From the entries below, return only the lines starting at the one that contains "ℝ) ^ 2 := by field_simp" and ending at the one that contains "gives the tail", exactly as they stand.
** EXCERPTED RECORDS follows **
import Summits.CriticalPhenomena.PercolationContinuityZ3.Theorems.PercNearOneGluingNoHeavyPcintBSMXDisp
import HarnessLib

/-!
# PCINT lane, PHASE 6 (block renewal with reach-two pieces): square-root-free data for two time axes

Cell `prim-pcint`, seat `prim-pcint-1` (gen 15); memo `run/shared/lean/prim/pcint/T-FIBRE-ROUTE.md` §PHASE 6.

For the long horizons of the `ℤ⁴` instance (two time axes) neither the tree's rational table `OSM.vrow 2 N` nor an
iterated list of central binomials fits in one kernel check.  Instead the oriented meeting probability is bounded by
the tree's central binomial estimate `C(2i,i)² (3i+1) ≤ 16ⁱ`, i.e. **`u 2 i ² ≤ 1/(3i+1)`** (`BSMX.u_two_sq_le`; the loss
against the exact value tends to `√(π/3) - 1 ≈ 2.3 %`), which is checked coefficient-wise in the square
(`DU² ≤ U_i² (3i+1)`, **`BSMX.u_two_hybrid`**: exact values from `OSM.vrow` below a cut `M`, the estimate beyond;
`cadj 2 i ≤ u 2 i` for the adjacent class, **`BSMX.cadj_two_hybrid`**), and likewise in the two-axes tail
(**`BSMX.tailBoundH_of_twoSqQ`**: `X² ≤ (Tn/DG)² (3N+1)` with `X = (2N+2)/((2N+1)8a₁) + r^{2M}/(2(1-r²))`, `M ≤ N`).
-/

noncomputable section

namespace Summit.CriticalPhenomena.PercolationContinuityZ3.Theorems.Pcint.BSMX

open Finset OSM BSM

variable {t : ℕ}

/-- **`u 2 i ² ≤ 1/(3i+1)`.** -/
theorem u_two_sq_le (i : ℕ) : u 2 i ^ 2 ≤ 1 / (3 * (i : ℝ) + 1) := by
  rw [u_two_eq]
  have h := centralBinom_sq_mul_le i
  have h' : ((Nat.centralBinom i : ℝ)) ^ 2 * (3 * (i : ℝ) + 1) ≤ (16 : ℝ) ^ i := by exact_mod_cast h
  rw [div_pow, div_le_div_iff₀ (by positivity) (by positivity), one_mul]
  have : ((4 : ℝ) ^ i) ^ 2 = (16 : ℝ) ^ i := by rw [← pow_mul, mul_comm, pow_mul]; norm_num
  rw [this]
  exact h'

/-- From the squared check `DU² ≤ U² (3i+1)` to `u 2 i · DU ≤ U`. -/
theorem u_two_le_of_sq {i DU U : ℕ} (h : DU ^ 2 ≤ U ^ 2 * (3 * i + 1)) : u 2 i * DU ≤ (U : ℝ) := by
  have hu := u_nonneg (d := 2) i
  have h' : ((DU : ℝ)) ^ 2 ≤ (U : ℝ) ^ 2 * (3 * (i : ℝ) + 1) := by exact_mod_cast h
  have hsq := u_two_sq_le i
  have hpos : (0 : ℝ) < 3 * (i : ℝ) + 1 := by positivity
  have h1 : (u 2 i * DU) ^ 2 ≤ (U : ℝ) ^ 2 := by
    rw [mul_pow]
    calc u 2 i ^ 2 * (DU : ℝ) ^ 2 ≤ 1 / (3 * (i : ℝ) + 1) * ((U : ℝ) ^ 2 * (3 * (i : ℝ) + 1)) :=
          mul_le_mul hsq h' (by positivity) (by positivity)
      _ = (U : ℝ) ^ 2 := by field_simp
  exact (pow_le_pow_iff_left₀ (mul_nonneg hu (Nat.cast_nonneg DU)) (Nat.cast_nonneg U) two_ne_zero).1 h1

/-- Membership in the index window `[M, N)` as a list. -/
theorem mem_range'_of_le {M N i : ℕ} (hMN : M ≤ N) (h1 : M ≤ i) (h2 : i < N) : i ∈ List.range' M (N - M) := by
  rw [List.mem_range'_1]; omega

/-- **The diagonal coefficients, hybrid form**: exact values (`OSM.vrow 2 M`) below `M`, the square check on `[M, N)`. -/
theorem u_two_hybrid {M N DU : ℕ} {U : List ℕ} (hMN : M ≤ N)
    (h1 : ∀ i ∈ List.range M, uqv (OSM.vrow 2 M) 2 i * DU ≤ (U.getD i 0 : ℚ))
    (h2 : ∀ i ∈ List.range' M (N - M), DU ^ 2 ≤ U.getD i 0 ^ 2 * (3 * i + 1)) :
    ∀ i < N, u 2 i * DU ≤ (U.getD i 0 : ℝ) := by
  intro i hi
  rcases Nat.lt_or_ge i M with h | h
  · have hq := (Rat.cast_le (K := ℝ)).2 (h1 i (List.mem_range.2 h))
    push_cast at hq
    rwa [uqv_cast h.le] at hq
  · exact u_two_le_of_sq (h2 i (mem_range'_of_le hMN h hi))

/-- **The adjacent coefficients, hybrid form** (`cadj 2 i ≤ u 2 i` beyond the cut). -/
theorem cadj_two_hybrid {M N DU : ℕ} {C : List ℕ} (hMN : M ≤ N)
    (h1 : ∀ i ∈ List.range M, cadjqv (OSM.vrow 2 (M + 1)) 2 i * DU ≤ (C.getD i 0 : ℚ))
    (h2 : ∀ i ∈ List.range' M (N - M), DU ^ 2 ≤ C.getD i 0 ^ 2 * (3 * i + 1)) :
    ∀ i < N, cadj 2 i * DU ≤ (C.getD i 0 : ℝ) := by
  intro i hi
  rcases Nat.lt_or_ge i M with h | h
  · have hq := (Rat.cast_le (K := ℝ)).2 (h1 i (List.mem_range.2 h))
    push_cast at hq
    rwa [cadjqv_cast (by omega)] at hq
  · have hle := (cadj_bounds (k := 2) le_rfl i).2
    exact (mul_le_mul_of_nonneg_right hle (Nat.cast_nonneg DU)).trans (u_two_le_of_sq (h2 i (mem_range'_of_le hMN h hi)))

/-- **The two-axes tail from a square check**: with `X = (2N+2)/((2N+1) 8a₁) + r^{2M}/(1-r²)/2` (`r = 1 - 4a₁`,
`M ≤ N`), `X² ≤ (Tn/DG)² (3N+1)` gives the tail bound `Tn/DG` (using `u 2 N ≤ 1/√(3N+1)` and `r^{2N} ≤ r^{2M}`). -/
theorem tailBoundH_of_twoSqQ (ht : 2 ≤ t) {A0 A1 A2 DA : ℕ} (hDA : A0 + 2 * A1 + 2 * A2 = DA) (hA1 : 0 < A1)
    (hA4 : 4 * A1 + 2 * A2 ≤ DA) (hA4' : 4 * A1 < DA) {M N : ℕ} (hMN : M ≤ N) {Tn DG : ℕ}
    (h : ((2 * (N : ℚ) + 2) / ((2 * (N : ℚ) + 1) * (8 * ((A1 : ℚ) / DA))) +
        (1 - 4 * ((A1 : ℚ) / DA)) ^ (2 * M) / (1 - (1 - 4 * ((A1 : ℚ) / DA)) ^ 2) / 2) ^ 2 ≤
      ((Tn : ℚ) / DG) ^ 2 * (3 * (N : ℚ) + 1)) :
    TailBoundH t 2 ((A1 : ℝ) / DA) ((A2 : ℝ) / DA) N ((Tn : ℝ) / DG) := by
  have hadm := adm_of_nat hDA hA1 hA4
  have ha1 := hadm.pos
  have hDAR : (0 : ℝ) < DA := by exact_mod_cast (by omega : 0 < DA)
  have ha : 4 * ((A1 : ℝ) / DA) < 1 := by
    rw [show 4 * ((A1 : ℝ) / DA) = (4 * A1 : ℝ) / DA by ring, div_lt_one hDAR]; exact_mod_cast hA4'
  set a₁ : ℝ := (A1 : ℝ) / DA with ha₁
  set r : ℝ := 1 - 4 * a₁ with hr
  have hr0 : 0 ≤ r := by rw [hr]; linarith
  have hr1 : r < 1 := by rw [hr]; linarith
  have hr2 : 0 < 1 - r ^ 2 := by nlinarith
  set X : ℝ := (2 * (N : ℝ) + 2) / ((2 * (N : ℝ) + 1) * (8 * a₁)) + r ^ (2 * M) / (1 - r ^ 2) / 2 with hX
  have hX0 : 0 ≤ X := by positivity
  have h' := (Rat.cast_le (K := ℝ)).2 h
  push_cast at h'
  have hX' : X ^ 2 ≤ ((Tn : ℝ) / DG) ^ 2 * (3 * (N : ℝ) + 1) := by rw [hX, hr, ha₁]; exact h'
  refine tailBound_two' hadm ht ha N ?_
  have huN := u_nonneg (d := 2) N
  have hT0 : 0 ≤ (Tn : ℝ) / DG := by positivity
  -- `u_N X ≤ Tn/DG`
  have hsq := u_two_sq_le N
  have hpos : (0 : ℝ) < 3 * (N : ℝ) + 1 := by positivity
  have h1 : (u 2 N * X) ^ 2 ≤ ((Tn : ℝ) / DG) ^ 2 := by
    rw [mul_pow]
    calc u 2 N ^ 2 * X ^ 2 ≤ 1 / (3 * (N : ℝ) + 1) * (((Tn : ℝ) / DG) ^ 2 * (3 * (N : ℝ) + 1)) :=
          mul_le_mul hsq hX' (by positivity) (by positivity)
      _ = ((Tn : ℝ) / DG) ^ 2 := by field_simp
  have h2 : u 2 N * X ≤ (Tn : ℝ) / DG := (pow_le_pow_iff_left₀ (mul_nonneg huN hX0) hT0 two_ne_zero).1 h1
  -- the geometric term at exponent `2N ≤ 2M`-weakened
  have hgeo : r ^ (2 * N) ≤ r ^ (2 * M) := pow_le_pow_of_le_one hr0 hr1.le (by omega)
  calc u 2 N * (2 * (N : ℝ) + 2) / ((2 * (N : ℝ) + 1) * (8 * a₁)) + u 2 N * r ^ (2 * N) / (1 - r ^ 2) / 2
      ≤ u 2 N * (2 * (N : ℝ) + 2) / ((2 * (N : ℝ) + 1) * (8 * a₁)) + u 2 N * r ^ (2 * M) / (1 - r ^ 2) / 2 := by
        gcongr
    _ = u 2 N * X := by rw [hX]; ring
    _ ≤ (Tn : ℝ) / DG := h2

end Summit.CriticalPhenomena.PercolationContinuityZ3.Theorems.Pcint.BSMX

end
** End of EXCERPTED RECORDS **
RESULT OF THE TASK:
      _ = (U : ℝ) ^ 2 := by field_simp
  exact (pow_le_pow_iff_left₀ (mul_nonneg hu (Nat.cast_nonneg DU)) (Nat.cast_nonneg U) two_ne_zero).1 h1

/-- Membership in the index window `[M, N)` as a list. -/
theorem mem_range'_of_le {M N i : ℕ} (hMN : M ≤ N) (h1 : M ≤ i) (h2 : i < N) : i ∈ List.range' M (N - M) := by
  rw [List.mem_range'_1]; omega

/-- **The diagonal coefficients, hybrid form**: exact values (`OSM.vrow 2 M`) below `M`, the square check on `[M, N)`. -/
theorem u_two_hybrid {M N DU : ℕ} {U : List ℕ} (hMN : M ≤ N)
    (h1 : ∀ i ∈ List.range M, uqv (OSM.vrow 2 M) 2 i * DU ≤ (U.getD i 0 : ℚ))
    (h2 : ∀ i ∈ List.range' M (N - M), DU ^ 2 ≤ U.getD i 0 ^ 2 * (3 * i + 1)) :
    ∀ i < N, u 2 i * DU ≤ (U.getD i 0 : ℝ) := by
  intro i hi
  rcases Nat.lt_or_ge i M with h | h
  · have hq := (Rat.cast_le (K := ℝ)).2 (h1 i (List.mem_range.2 h))
    push_cast at hq
    rwa [uqv_cast h.le] at hq
  · exact u_two_le_of_sq (h2 i (mem_range'_of_le hMN h hi))

/-- **The adjacent coefficients, hybrid form** (`cadj 2 i ≤ u 2 i` beyond the cut). -/
theorem cadj_two_hybrid {M N DU : ℕ} {C : List ℕ} (hMN : M ≤ N)
    (h1 : ∀ i ∈ List.range M, cadjqv (OSM.vrow 2 (M + 1)) 2 i * DU ≤ (C.getD i 0 : ℚ))
    (h2 : ∀ i ∈ List.range' M (N - M), DU ^ 2 ≤ C.getD i 0 ^ 2 * (3 * i + 1)) :
    ∀ i < N, cadj 2 i * DU ≤ (C.getD i 0 : ℝ) := by
  intro i hi
  rcases Nat.lt_or_ge i M with h | h
  · have hq := (Rat.cast_le (K := ℝ)).2 (h1 i (List.mem_range.2 h))
    push_cast at hq
    rwa [cadjqv_cast (by omega)] at hq
  · have hle := (cadj_bounds (k := 2) le_rfl i).2
    exact (mul_le_mul_of_nonneg_right hle (Nat.cast_nonneg DU)).trans (u_two_le_of_sq (h2 i (mem_range'_of_le hMN h hi)))

/-- **The two-axes tail from a square check**: with `X = (2N+2)/((2N+1) 8a₁) + r^{2M}/(1-r²)/2` (`r = 1 - 4a₁`,
`M ≤ N`), `X² ≤ (Tn/DG)² (3N+1)` gives the tail bound `Tn/DG` (using `u 2 N ≤ 1/√(3N+1)` and `r^{2N} ≤ r^{2M}`). -/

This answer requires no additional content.